---------- Given data

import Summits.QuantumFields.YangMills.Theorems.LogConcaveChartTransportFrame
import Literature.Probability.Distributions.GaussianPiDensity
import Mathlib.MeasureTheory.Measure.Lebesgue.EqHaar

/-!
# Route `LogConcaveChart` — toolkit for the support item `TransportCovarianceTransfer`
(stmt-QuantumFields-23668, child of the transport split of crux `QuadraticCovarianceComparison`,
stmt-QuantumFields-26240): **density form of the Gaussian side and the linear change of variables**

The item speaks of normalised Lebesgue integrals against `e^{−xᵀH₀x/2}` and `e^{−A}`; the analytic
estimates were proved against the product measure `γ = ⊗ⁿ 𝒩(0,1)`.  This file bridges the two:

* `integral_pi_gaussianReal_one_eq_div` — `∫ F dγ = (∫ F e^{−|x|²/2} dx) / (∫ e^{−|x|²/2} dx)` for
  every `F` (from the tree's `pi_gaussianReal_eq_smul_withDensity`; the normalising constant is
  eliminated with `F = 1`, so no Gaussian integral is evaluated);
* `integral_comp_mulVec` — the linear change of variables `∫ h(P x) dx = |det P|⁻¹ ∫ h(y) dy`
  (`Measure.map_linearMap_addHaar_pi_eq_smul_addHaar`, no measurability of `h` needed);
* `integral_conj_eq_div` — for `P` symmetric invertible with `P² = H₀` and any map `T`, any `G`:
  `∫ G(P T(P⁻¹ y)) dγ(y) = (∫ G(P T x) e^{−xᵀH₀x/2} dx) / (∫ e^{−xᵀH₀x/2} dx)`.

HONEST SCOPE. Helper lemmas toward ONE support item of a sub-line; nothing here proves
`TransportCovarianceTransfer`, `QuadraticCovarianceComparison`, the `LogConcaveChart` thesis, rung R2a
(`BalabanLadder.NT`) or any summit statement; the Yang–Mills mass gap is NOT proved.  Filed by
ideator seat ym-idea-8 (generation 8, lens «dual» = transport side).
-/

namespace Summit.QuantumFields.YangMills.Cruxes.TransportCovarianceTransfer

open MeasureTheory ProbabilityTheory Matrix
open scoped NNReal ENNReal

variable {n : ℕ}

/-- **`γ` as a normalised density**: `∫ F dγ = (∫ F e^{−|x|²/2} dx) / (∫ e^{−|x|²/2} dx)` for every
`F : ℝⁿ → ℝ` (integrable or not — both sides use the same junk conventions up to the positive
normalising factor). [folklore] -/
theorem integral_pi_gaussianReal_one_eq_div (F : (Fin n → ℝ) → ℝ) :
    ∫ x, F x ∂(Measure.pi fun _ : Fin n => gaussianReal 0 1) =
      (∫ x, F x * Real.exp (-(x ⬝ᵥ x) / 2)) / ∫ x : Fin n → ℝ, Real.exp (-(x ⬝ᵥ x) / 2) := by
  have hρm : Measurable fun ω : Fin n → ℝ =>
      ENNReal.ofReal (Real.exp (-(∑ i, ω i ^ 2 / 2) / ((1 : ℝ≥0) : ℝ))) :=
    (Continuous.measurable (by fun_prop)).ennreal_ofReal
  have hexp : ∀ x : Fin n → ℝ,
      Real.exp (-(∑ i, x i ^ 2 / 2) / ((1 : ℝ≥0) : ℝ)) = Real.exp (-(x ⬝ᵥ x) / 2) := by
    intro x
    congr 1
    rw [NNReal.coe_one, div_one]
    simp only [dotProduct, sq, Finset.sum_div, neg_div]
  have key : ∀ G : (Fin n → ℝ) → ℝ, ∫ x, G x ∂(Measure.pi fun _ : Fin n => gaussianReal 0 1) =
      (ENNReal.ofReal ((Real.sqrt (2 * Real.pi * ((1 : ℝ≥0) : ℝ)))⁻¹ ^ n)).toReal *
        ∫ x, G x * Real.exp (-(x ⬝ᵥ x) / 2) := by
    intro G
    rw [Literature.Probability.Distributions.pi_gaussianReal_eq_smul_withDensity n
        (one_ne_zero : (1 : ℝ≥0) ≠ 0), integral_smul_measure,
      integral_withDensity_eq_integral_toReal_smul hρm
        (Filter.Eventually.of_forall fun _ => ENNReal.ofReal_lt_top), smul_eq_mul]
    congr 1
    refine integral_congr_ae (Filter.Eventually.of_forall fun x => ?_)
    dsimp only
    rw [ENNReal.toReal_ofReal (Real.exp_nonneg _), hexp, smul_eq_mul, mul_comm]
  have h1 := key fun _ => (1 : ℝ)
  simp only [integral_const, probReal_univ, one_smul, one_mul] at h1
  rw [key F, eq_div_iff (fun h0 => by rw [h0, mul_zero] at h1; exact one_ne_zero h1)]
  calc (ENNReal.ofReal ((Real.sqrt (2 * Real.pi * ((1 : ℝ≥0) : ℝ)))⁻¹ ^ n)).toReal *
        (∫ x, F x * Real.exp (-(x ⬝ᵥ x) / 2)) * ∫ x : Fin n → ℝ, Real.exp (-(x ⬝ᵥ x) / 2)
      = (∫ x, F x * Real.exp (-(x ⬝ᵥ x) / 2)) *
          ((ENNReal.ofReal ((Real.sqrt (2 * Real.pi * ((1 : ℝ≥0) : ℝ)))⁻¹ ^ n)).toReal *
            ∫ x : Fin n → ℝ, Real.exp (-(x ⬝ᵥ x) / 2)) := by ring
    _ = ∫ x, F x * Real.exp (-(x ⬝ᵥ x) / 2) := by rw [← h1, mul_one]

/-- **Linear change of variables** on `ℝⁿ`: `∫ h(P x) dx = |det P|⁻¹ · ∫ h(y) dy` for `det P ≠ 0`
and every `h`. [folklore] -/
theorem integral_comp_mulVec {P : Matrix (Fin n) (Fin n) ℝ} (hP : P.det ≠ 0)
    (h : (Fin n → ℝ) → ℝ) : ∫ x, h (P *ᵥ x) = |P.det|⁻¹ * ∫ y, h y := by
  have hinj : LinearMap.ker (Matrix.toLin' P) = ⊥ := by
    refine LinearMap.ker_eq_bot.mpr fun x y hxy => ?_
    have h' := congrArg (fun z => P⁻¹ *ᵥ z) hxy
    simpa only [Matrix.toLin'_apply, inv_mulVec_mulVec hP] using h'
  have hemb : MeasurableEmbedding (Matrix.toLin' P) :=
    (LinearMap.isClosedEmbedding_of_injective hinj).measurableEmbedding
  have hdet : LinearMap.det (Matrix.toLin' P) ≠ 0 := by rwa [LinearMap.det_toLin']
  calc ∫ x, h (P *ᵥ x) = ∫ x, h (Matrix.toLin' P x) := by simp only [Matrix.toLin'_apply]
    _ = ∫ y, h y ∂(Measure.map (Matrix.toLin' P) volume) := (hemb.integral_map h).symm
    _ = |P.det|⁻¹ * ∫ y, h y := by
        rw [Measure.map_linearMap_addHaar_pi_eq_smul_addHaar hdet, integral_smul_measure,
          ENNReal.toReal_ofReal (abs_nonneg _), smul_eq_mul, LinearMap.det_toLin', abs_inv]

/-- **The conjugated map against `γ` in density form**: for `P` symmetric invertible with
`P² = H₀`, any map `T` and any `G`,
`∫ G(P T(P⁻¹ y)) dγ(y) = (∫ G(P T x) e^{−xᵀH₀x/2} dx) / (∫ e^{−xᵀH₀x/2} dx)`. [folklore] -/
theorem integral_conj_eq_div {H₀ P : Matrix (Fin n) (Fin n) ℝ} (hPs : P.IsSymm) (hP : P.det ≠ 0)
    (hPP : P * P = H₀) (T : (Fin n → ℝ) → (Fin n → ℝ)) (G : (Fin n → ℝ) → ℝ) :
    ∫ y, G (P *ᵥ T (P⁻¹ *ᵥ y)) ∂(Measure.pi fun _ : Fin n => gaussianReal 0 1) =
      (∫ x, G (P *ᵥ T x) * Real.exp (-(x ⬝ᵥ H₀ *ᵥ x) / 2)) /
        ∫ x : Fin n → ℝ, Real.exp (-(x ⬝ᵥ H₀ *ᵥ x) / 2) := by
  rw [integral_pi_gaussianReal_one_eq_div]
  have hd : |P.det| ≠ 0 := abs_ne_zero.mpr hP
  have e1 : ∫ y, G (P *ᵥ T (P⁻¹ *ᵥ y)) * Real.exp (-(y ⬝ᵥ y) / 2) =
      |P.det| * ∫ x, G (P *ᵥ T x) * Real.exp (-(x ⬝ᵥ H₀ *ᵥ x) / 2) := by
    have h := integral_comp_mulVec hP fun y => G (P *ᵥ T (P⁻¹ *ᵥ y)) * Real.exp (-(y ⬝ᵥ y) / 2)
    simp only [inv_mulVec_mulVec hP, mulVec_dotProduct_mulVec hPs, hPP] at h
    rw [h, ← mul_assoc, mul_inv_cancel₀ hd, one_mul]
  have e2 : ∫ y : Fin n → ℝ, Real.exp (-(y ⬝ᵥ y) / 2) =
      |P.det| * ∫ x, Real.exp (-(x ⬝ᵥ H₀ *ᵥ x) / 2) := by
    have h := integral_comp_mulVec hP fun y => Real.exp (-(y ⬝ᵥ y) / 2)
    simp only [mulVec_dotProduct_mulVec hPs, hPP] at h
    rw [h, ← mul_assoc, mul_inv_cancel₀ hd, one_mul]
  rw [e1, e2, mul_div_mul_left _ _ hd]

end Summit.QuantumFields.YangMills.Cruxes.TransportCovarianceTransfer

--------------------

What this task involves = Only a number is wanted. Count the lines of the data that contain "support".

Answer to the exercise = 2